Despite the abovementioned limitations of ESAT-6, it presents several benefits as a vaccine antigen. According to previous reports on the development of ESAT-6 as a vaccine antigen, ESAT-6 is highly potent and can induce good CD4+ T cell and CTL responses to protect hosts against TB. The difficulty associated with the use of ESAT-6 appears to be the possibility of toxicity due to the immunization method. We propose the development of a novel cell-based vaccine that can overcome the low immunogenicity of ESAT-6. It appears that it is better to use a viral vector to deliver ESAT-6 antigen to APCs since ESAT-6 can suppress APC function.

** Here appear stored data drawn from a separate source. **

import Mathlib
import Summits.ValiantsHypothesis.ValiantsHypothesis.Theorems.NewtonUnitEquationsDissociatedUniformTotalsLaw
import Summits.ValiantsHypothesis.ValiantsHypothesis.Theorems.NewtonUnitEquationsDissociatedUniformTotalsLawChartTops
import Summits.ValiantsHypothesis.ValiantsHypothesis.Theorems.NewtonUnitEquationsDissociatedUniformTotalsLawSweep
import Summits.ValiantsHypothesis.ValiantsHypothesis.Theorems.NewtonUnitEquationsDissociatedUniformTotalsLawHeavyPairs
import Summits.ValiantsHypothesis.ValiantsHypothesis.Theorems.NewtonUnitEquationsDissociatedUniformTotalsLawTriangleWords
import Literature.Computability.AlgebraicComplexity.NewtonPolygonTauProductBounds
import HarnessLib

/-!
# Crux `NewtonUnitEquations.DissociatedUniform` (stmt-ValiantsHypothesis-5905), `n = 3` totals law of model (Q**):
# CHART SAMPLES — the tie-broken top letters of the pair fibres form interval systems, and class chart tops are triangle words

Geometric layer of the sub-cubic bound (companions `…TotalsLawHeavyPairs`, `…TotalsLawTriangleWords`; assembly in
`…TotalsLawSubCubic`).  Fix curves `a b c : G → ℝ²` and a half-chart `σ = ±1` of weights `(σ, t)` (KPTT `IsStrictTop` calculus).
* `topLetter w φ` — the TIE-BROKEN top letter of a letter-indexed point family `φ : G → ℝ²` for the weight `w`: among the letters
  maximising `⟨w, φ ·⟩`, the one of least code (`enc`, a fixed enumeration of `G`).  No injectivity of the curves is needed anywhere:
  coincident points are handled by the tie-break (`topLetter_eq_of_isStrictTop`).
* GENERIC TIMES (`tieSet`): `t` is generic if `(σ, t)` separates all pair sums of the three systems; then every fibre has a strict
  top POINT and `topLetter` names it (`isStrictTop_topLetter`).  Every chart top of a class is exposed at a generic time
  (`exists_generic_exposing`), and we choose one (`texp`); the SAMPLE SET `samples` collects these choices (plus one generic
  dummy), sorted increasingly as `τ 0 ≤ τ 1 ≤ … ≤ τ N` (`tau`, via `Finset.orderEmbOfFin`).
* `isIntervalSys_TP/TQ/TR` — along the sorted samples the top letters of the `P`-, `Q`-, `R`-fibres
  (`TPs i r = topLetter (σ, τ i) (x ↦ a x + b (r - x))` etc.) are INTERVAL SYSTEMS (`IsStrictTop.of_between` + the time-independent
  tie-break).
The injection of class chart tops into triangle words is the companion `…TotalsLawChartTriangles`.
[folklore]
-/

set_option linter.dupNamespace false -- `ValiantsHypothesis.ValiantsHypothesis` (summit = problem) in every name

open Finset Matrix

namespace Summit.ValiantsHypothesis.ValiantsHypothesis.Theorems.NewtonUnitEquationsDissociatedUniform

namespace TotalsLaw

open Literature.Computability.AlgebraicComplexity.KPTT.PlanarMinkowski

variable {G : Type*} [AddCommGroup G] [Fintype G] [DecidableEq G]

/-! ### The tie-broken top letter -/

/-- A fixed enumeration of the label group (for tie-breaking). -/
noncomputable def enc : G → ℕ := fun g => (Fintype.equivFin G g : ℕ)

omit [AddCommGroup G] [DecidableEq G] in
/-- `enc` is injective. [folklore] -/
theorem enc_injective : Function.Injective (enc : G → ℕ) := fun _ _ e =>
  (Fintype.equivFin G).injective (Fin.ext e)

omit [AddCommGroup G] [DecidableEq G] in
/-- There is a letter maximising `⟨w, φ ·⟩` of least code among the maximisers. [folklore] -/
theorem exists_topLetter [Nonempty G] (w : Fin 2 → ℝ) (φ : G → (Fin 2 → ℝ)) :
    ∃ ℓ : G, (∀ ℓ', w ⬝ᵥ φ ℓ' ≤ w ⬝ᵥ φ ℓ) ∧ ∀ ℓ', (∀ ℓ'', w ⬝ᵥ φ ℓ'' ≤ w ⬝ᵥ φ ℓ') → enc ℓ ≤ enc ℓ' := by
  classical
  obtain ⟨ℓ₀, -, hmax⟩ := exists_max_image univ (fun ℓ => w ⬝ᵥ φ ℓ) univ_nonempty
  set M := univ.filter fun ℓ : G => ∀ ℓ', w ⬝ᵥ φ ℓ' ≤ w ⬝ᵥ φ ℓ with hM
  have hMne : M.Nonempty := ⟨ℓ₀, mem_filter.2 ⟨mem_univ _, fun ℓ' => hmax ℓ' (mem_univ _)⟩⟩
  obtain ⟨ℓ₁, hℓ₁, hmin⟩ := exists_min_image M enc hMne
  exact ⟨ℓ₁, (mem_filter.1 hℓ₁).2, fun ℓ' hℓ' => hmin ℓ' (mem_filter.2 ⟨mem_univ _, hℓ'⟩)⟩

open Classical in
/-- The TIE-BROKEN TOP LETTER of the family `φ` for the weight `w`: the maximiser of `⟨w, φ ·⟩` of least code. -/
noncomputable def topLetter (w : Fin 2 → ℝ) (φ : G → (Fin 2 → ℝ)) : G :=
  if h : ∃ ℓ : G, (∀ ℓ', w ⬝ᵥ φ ℓ' ≤ w ⬝ᵥ φ ℓ) ∧ ∀ ℓ', (∀ ℓ'', w ⬝ᵥ φ ℓ'' ≤ w ⬝ᵥ φ ℓ') → enc ℓ ≤ enc ℓ'
  then Classical.choose h else 0

omit [DecidableEq G] in
/-- Defining property of `topLetter`. [folklore] -/
theorem topLetter_spec (w : Fin 2 → ℝ) (φ : G → (Fin 2 → ℝ)) :
    (∀ ℓ', w ⬝ᵥ φ ℓ' ≤ w ⬝ᵥ φ (topLetter w φ)) ∧
      ∀ ℓ', (∀ ℓ'', w ⬝ᵥ φ ℓ'' ≤ w ⬝ᵥ φ ℓ') → enc (topLetter w φ) ≤ enc ℓ' := by
  classical
  have h := exists_topLetter w φ
  unfold topLetter
  rw [dif_pos h]
  exact Classical.choose_spec h

omit [DecidableEq G] in
/-- **Characterisation.**  If `φ ℓ` is the strict top POINT of the family and `ℓ` has least code among the letters naming that
point, then `ℓ` is the tie-broken top letter. [folklore] -/
theorem topLetter_eq_of_isStrictTop {w : Fin 2 → ℝ} {φ : G → (Fin 2 → ℝ)} {ℓ : G}
    (htop : IsStrictTop w (univ.image φ) (φ ℓ)) (hmin : ∀ ℓ', φ ℓ' = φ ℓ → enc ℓ ≤ enc ℓ') : topLetter w φ = ℓ := by
  classical
  obtain ⟨h1, h2⟩ := topLetter_spec w φ
  set t := topLetter w φ
  have hmaxℓ : ∀ ℓ'', w ⬝ᵥ φ ℓ'' ≤ w ⬝ᵥ φ ℓ := fun ℓ'' => htop.le (mem_image_of_mem φ (mem_univ ℓ''))
  have hpt : φ t = φ ℓ := by
    by_contra hne
    have := htop.lt (mem_image_of_mem φ (mem_univ t)) hne
    exact absurd (h1 ℓ) (not_le.2 this)
  exact enc_injective (le_antisymm (h2 ℓ hmaxℓ) (hmin t hpt))

omit [DecidableEq G] in
/-- Letters naming the same point as the top letter have larger code. [folklore] -/
theorem enc_topLetter_le {w : Fin 2 → ℝ} {φ : G → (Fin 2 → ℝ)} {ℓ' : G} (h : φ ℓ' = φ (topLetter w φ)) :
    enc (topLetter w φ) ≤ enc ℓ' :=
  (topLetter_spec w φ).2 ℓ' fun ℓ'' => by rw [h]; exact (topLetter_spec w φ).1 ℓ''

omit [DecidableEq G] in
/-- At a weight that separates the points of the family, the top letter names the strict top point. [folklore] -/
theorem isStrictTop_topLetter {w : Fin 2 → ℝ} {φ : G → (Fin 2 → ℝ)}
    (hinj : Set.InjOn (fun y => w ⬝ᵥ y) (univ.image φ : Finset (Fin 2 → ℝ))) :
    IsStrictTop w (univ.image φ) (φ (topLetter w φ)) := by
  classical
  refine ⟨mem_image_of_mem φ (mem_univ _), fun y hy hne => lt_of_le_of_ne ?_ fun heq => hne ?_⟩
  · obtain ⟨ℓ', -, rfl⟩ := mem_image.1 hy
    exact (topLetter_spec w φ).1 ℓ'
  · exact hinj (mem_coe.2 hy) (mem_coe.2 (mem_image_of_mem φ (mem_univ _))) heq

/-! ### Generic times -/

section Geometry

variable (a b c : G → (Fin 2 → ℝ)) (σ : ℝ)

/-- All pair sums of the three pair systems (every pair fibre is a subset). -/
noncomputable def pairSums : Finset (Fin 2 → ℝ) :=
  (univ.image fun p : G × G => a p.1 + b p.2) ∪ (univ.image fun p : G × G => b p.1 + c p.2) ∪
    (univ.image fun p : G × G => a p.1 + c p.2)

/-- The tie times along the half-chart `σ` of all pairs of pair sums: off this finite set the weight `(σ, t)` separates the
points of every pair fibre. -/
noncomputable def tieSet : Finset ℝ :=
  ((pairSums a b c ×ˢ pairSums a b c).filter fun p => p.1 1 ≠ p.2 1).image
    fun p => -(σ * (p.1 0 - p.2 0)) / (p.1 1 - p.2 1)

variable {a b c σ}

omit [AddCommGroup G] [DecidableEq G] in
/-- Off the tie set, `(σ, t)` (`σ ≠ 0`) is injective on every subset of the pair sums. [folklore] -/
theorem injOn_of_not_mem_tieSet (hσ : σ ≠ 0) {t : ℝ} (ht : t ∉ tieSet a b c σ) {F : Finset (Fin 2 → ℝ)}
    (hF : F ⊆ pairSums a b c) : Set.InjOn (fun y => ![σ, t] ⬝ᵥ y) (F : Set (Fin 2 → ℝ)) := by
  classical
  intro y hy y' hy' heq
  simp only [chart_dotProduct] at heq
  by_contra hne
  by_cases h1 : y 1 = y' 1
  · have h0 : y 0 = y' 0 := by
      have : σ * (y 0 - y' 0) = 0 := by rw [h1] at heq; linarith
      rcases mul_eq_zero.1 this with h | h
      · exact absurd h hσ
      · linarith
    exact hne (by ext i; fin_cases i <;> assumption)
  · apply ht
    unfold tieSet
    refine mem_image.2 ⟨(y, y'), mem_filter.2 ⟨mem_product.2 ⟨hF (mem_coe.1 hy), hF (mem_coe.1 hy')⟩, h1⟩, ?_⟩
    have h1' : y 1 - y' 1 ≠ 0 := sub_ne_zero.2 h1
    field_simp
    linarith

omit [DecidableEq G] in
/-- The `P`-fibre `r` lies in the pair sums. [folklore] -/
theorem fibreP_subset (r : G) : (univ.image fun x : G => a x + b (r - x)) ⊆ pairSums a b c := by
  intro p hp
  obtain ⟨x, -, rfl⟩ := mem_image.1 hp
  unfold pairSums
  exact mem_union_left _ (mem_union_left _ (mem_image.2 ⟨(x, r - x), mem_univ _, rfl⟩))

omit [DecidableEq G] in
/-- The `Q`-fibre `t` lies in the pair sums. [folklore] -/
theorem fibreQ_subset (t : G) : (univ.image fun y : G => b y + c (t - y)) ⊆ pairSums a b c := by
  intro p hp
  obtain ⟨y, -, rfl⟩ := mem_image.1 hp
  unfold pairSums
  exact mem_union_left _ (mem_union_right _ (mem_image.2 ⟨(y, t - y), mem_univ _, rfl⟩))

omit [DecidableEq G] in
/-- The `R`-fibre `u` lies in the pair sums. [folklore] -/
theorem fibreR_subset (u : G) : (univ.image fun x : G => a x + c (u - x)) ⊆ pairSums a b c := by
  intro p hp
  obtain ⟨x, -, rfl⟩ := mem_image.1 hp
  unfold pairSums
  exact mem_union_right _ (mem_image.2 ⟨(x, u - x), mem_univ _, rfl⟩)

omit [AddCommGroup G] [DecidableEq G] in
/-- **Generic exposing times.**  A chart top of any finite set is exposed at some time off the (finite) tie set. [folklore] -/
theorem exists_generic_exposing {F : Finset (Fin 2 → ℝ)} {v : Fin 2 → ℝ} {t₀ : ℝ} (h : IsStrictTop ![σ, t₀] F v) :
    ∃ t, IsStrictTop ![σ, t] F v ∧ t ∉ tieSet a b c σ := by
  obtain ⟨ε, hε, hpert⟩ := h.exists_perturb_chart
  have hinf : (Set.Ioo (t₀ - ε) (t₀ + ε) \ (tieSet a b c σ : Set ℝ)).Infinite :=
    (Set.Ioo_infinite (by linarith)).sdiff (tieSet a b c σ).finite_toSet
  obtain ⟨t, ht, htZ⟩ := hinf.nonempty
  refine ⟨t, hpert t ?_, fun h => htZ (mem_coe.2 h)⟩
  rw [abs_le]; constructor <;> linarith [ht.1, ht.2]

/-! ### The sample set and its increasing enumeration -/

variable (a b c σ)

open Classical in
/-- A chosen generic exposing time of `v` as a chart top of class `s` (junk `0` if `v` is not a chart top). -/
noncomputable def texp (s : G) (v : Fin 2 → ℝ) : ℝ :=
  if h : ∃ t, IsStrictTop ![σ, t] (univ.image fun p : G × G => a p.1 + b p.2 + c (s - p.1 - p.2)) v ∧ t ∉ tieSet a b c σ
  then Classical.choose h else 0

open Classical in
/-- The SAMPLE SET: one generic dummy time and the chosen exposing times of all chart tops of all classes. -/
noncomputable def samples : Finset ℝ :=
  insert (Classical.choose (Infinite.exists_notMem_finset (tieSet a b c σ)))
    (univ.biUnion fun s : G => ((univ.image fun p : G × G => a p.1 + b p.2 + c (s - p.1 - p.2)).filter fun v =>
      ∃ t, IsStrictTop ![σ, t] (univ.image fun p : G × G => a p.1 + b p.2 + c (s - p.1 - p.2)) v).image (texp a b c σ s))

/-- The number of sample STEPS (`#samples - 1`). -/
noncomputable def Nσ : ℕ := (samples a b c σ).card - 1

/-- The increasing enumeration of the samples, `τ 0 ≤ τ 1 ≤ ⋯ ≤ τ N` (constant after `N`). -/
noncomputable def tau (i : ℕ) : ℝ :=
  (samples a b c σ).orderEmbOfFin rfl
    ⟨min i (Nσ a b c σ), by
      have : 0 < (samples a b c σ).card := by unfold samples; exact card_pos.2 (insert_nonempty _ _)
      unfold Nσ; omega⟩

variable {a b c σ}

omit [DecidableEq G] in
/-- `tau` is monotone. [folklore] -/
theorem tau_mono {i j : ℕ} (h : i ≤ j) : tau a b c σ i ≤ tau a b c σ j := by
  unfold tau
  exact (OrderEmbedding.le_iff_le _).2 (by simp only [Fin.mk_le_mk]; exact min_le_min_right _ h)

omit [DecidableEq G] in
/-- Every sample is `tau i` for some `i ≤ N`. [folklore] -/
theorem exists_tau_eq {t : ℝ} (ht : t ∈ samples a b c σ) : ∃ i ≤ Nσ a b c σ, tau a b c σ i = t := by
  have hrange := range_orderEmbOfFin (samples a b c σ) rfl
  have ht' : t ∈ Set.range ((samples a b c σ).orderEmbOfFin rfl) := by rw [hrange]; exact mem_coe.2 ht
  obtain ⟨k, hk⟩ := ht'
  have hpos : 0 < (samples a b c σ).card := card_pos.2 ⟨t, ht⟩
  refine ⟨k.val, by unfold Nσ; omega, ?_⟩
  unfold tau
  rw [← hk]
  congr 1
  ext
  simp only
  have := k.isLt
  unfold Nσ
  omega

omit [DecidableEq G] in
/-- Every sample time is generic. [folklore] -/
theorem tau_not_mem_tieSet (i : ℕ) : tau a b c σ i ∉ tieSet a b c σ := by
  classical
  have hmem : tau a b c σ i ∈ samples a b c σ := by unfold tau; exact orderEmbOfFin_mem _ _ _
  unfold samples at hmem
  rcases mem_insert.1 hmem with h | h
  · rw [h]; exact Classical.choose_spec (Infinite.exists_notMem_finset (tieSet a b c σ))
  · obtain ⟨s, -, hs⟩ := mem_biUnion.1 h
    obtain ⟨v, hv, hsv⟩ := mem_image.1 hs
    obtain ⟨-, t₀, ht₀⟩ := mem_filter.1 hv
    have hex := exists_generic_exposing (a := a) (b := b) (c := c) ht₀
    rw [← hsv]
    unfold texp
    rw [dif_pos hex]
    exact (Classical.choose_spec hex).2

omit [DecidableEq G] in
/-- A chart top of class `s` is the strict top at its chosen time, which is a sample. [folklore] -/
theorem isStrictTop_texp {s : G} {v : Fin 2 → ℝ} {t₀ : ℝ}
    (h : IsStrictTop ![σ, t₀] (univ.image fun p : G × G => a p.1 + b p.2 + c (s - p.1 - p.2)) v) :
    IsStrictTop ![σ, texp a b c σ s v] (univ.image fun p : G × G => a p.1 + b p.2 + c (s - p.1 - p.2)) v ∧
      texp a b c σ s v ∈ samples a b c σ := by
  classical
  have hex := exists_generic_exposing (a := a) (b := b) (c := c) h
  constructor
  · unfold texp; rw [dif_pos hex]; exact (Classical.choose_spec hex).1
  · unfold samples
    refine mem_insert_of_mem (mem_biUnion.2 ⟨s, mem_univ _, mem_image.2 ⟨v, mem_filter.2 ⟨h.mem, t₀, h⟩, rfl⟩⟩)

/-! ### The three top systems along the samples are interval systems -/

variable (a b c σ)

/-- Top letter of the `P`-fibre `r` at sample `i` (the `x` of the top pair `(x, r - x)`). -/
noncomputable def TPs (i : ℕ) (r : G) : G := topLetter ![σ, tau a b c σ i] fun x => a x + b (r - x)

/-- Top letter of the `Q`-fibre `t` at sample `i` (the `y` of the top pair `(y, t - y)`). -/
noncomputable def TQs (i : ℕ) (t : G) : G := topLetter ![σ, tau a b c σ i] fun y => b y + c (t - y)

/-- Top letter of the `R`-fibre `u` at sample `i` (the `x` of the top pair `(x, u - x)`). -/
noncomputable def TRs (i : ℕ) (u : G) : G := topLetter ![σ, tau a b c σ i] fun x => a x + c (u - x)

variable {a b c σ}

omit [DecidableEq G] in
/-- **Interval property of tie-broken tops along a chart.**  For a letter-indexed family depending on the fibre, if the sample
weights separate its points then the top letters along the samples form an interval system. [folklore] -/
theorem isIntervalSys_topLetter (hσ : σ ≠ 0) (φ : G → G → (Fin 2 → ℝ))
    (hφ : ∀ f, (univ.image (φ f)) ⊆ pairSums a b c) (N : ℕ) :
    IsIntervalSys N (fun i f => topLetter ![σ, tau a b c σ i] (φ f)) := by
  intro f ℓ i j k hij hjk _ hi hk
  have gi := isStrictTop_topLetter (injOn_of_not_mem_tieSet hσ (tau_not_mem_tieSet i) (hφ f)) (φ := φ f)
  have gk := isStrictTop_topLetter (injOn_of_not_mem_tieSet hσ (tau_not_mem_tieSet k) (hφ f)) (φ := φ f)
  simp only at hi hk
  rw [hi] at gi
  rw [hk] at gk
  have gj := gi.of_between gk (tau_mono hij) (tau_mono hjk)
  refine topLetter_eq_of_isStrictTop gj fun ℓ' hℓ' => ?_
  have := enc_topLetter_le (w := ![σ, tau a b c σ i]) (φ := φ f) (ℓ' := ℓ') (by rw [hℓ', hi])
  rwa [hi] at this

omit [DecidableEq G] in
/-- The `P`-tops along the samples form an interval system. [folklore] -/
theorem isIntervalSys_TPs (hσ : σ ≠ 0) (N : ℕ) : IsIntervalSys N (TPs a b c σ) :=
  isIntervalSys_topLetter hσ (fun r x => a x + b (r - x)) (fun r => fibreP_subset r) N

omit [DecidableEq G] in
/-- The `Q`-tops along the samples form an interval system. [folklore] -/
theorem isIntervalSys_TQs (hσ : σ ≠ 0) (N : ℕ) : IsIntervalSys N (TQs a b c σ) :=
  isIntervalSys_topLetter hσ (fun t y => b y + c (t - y)) (fun t => fibreQ_subset t) N

omit [DecidableEq G] in
/-- The `R`-tops along the samples form an interval system. [folklore] -/
theorem isIntervalSys_TRs (hσ : σ ≠ 0) (N : ℕ) : IsIntervalSys N (TRs a b c σ) :=
  isIntervalSys_topLetter hσ (fun u x => a x + c (u - x)) (fun u => fibreR_subset u) N

end Geometry

end TotalsLaw

end Summit.ValiantsHypothesis.ValiantsHypothesis.Theorems.NewtonUnitEquationsDissociatedUniform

Although dendritic-cell-based vaccines are well-known, we suggest the development of B-cell-based vaccines because they can sufficiently activate CD4+ T cell and CTL responses. Moreover, it is reported that an α-GalCer-loaded B cell-based vaccine induced NKT cell activation to boost immune responses elicited by a B-cell-based vaccine. Thus, a cell-based vaccine containing ESAT-6 could be a novel prophylactic and therapeutic vaccine that can enhance protection against M. tuberculosis infection.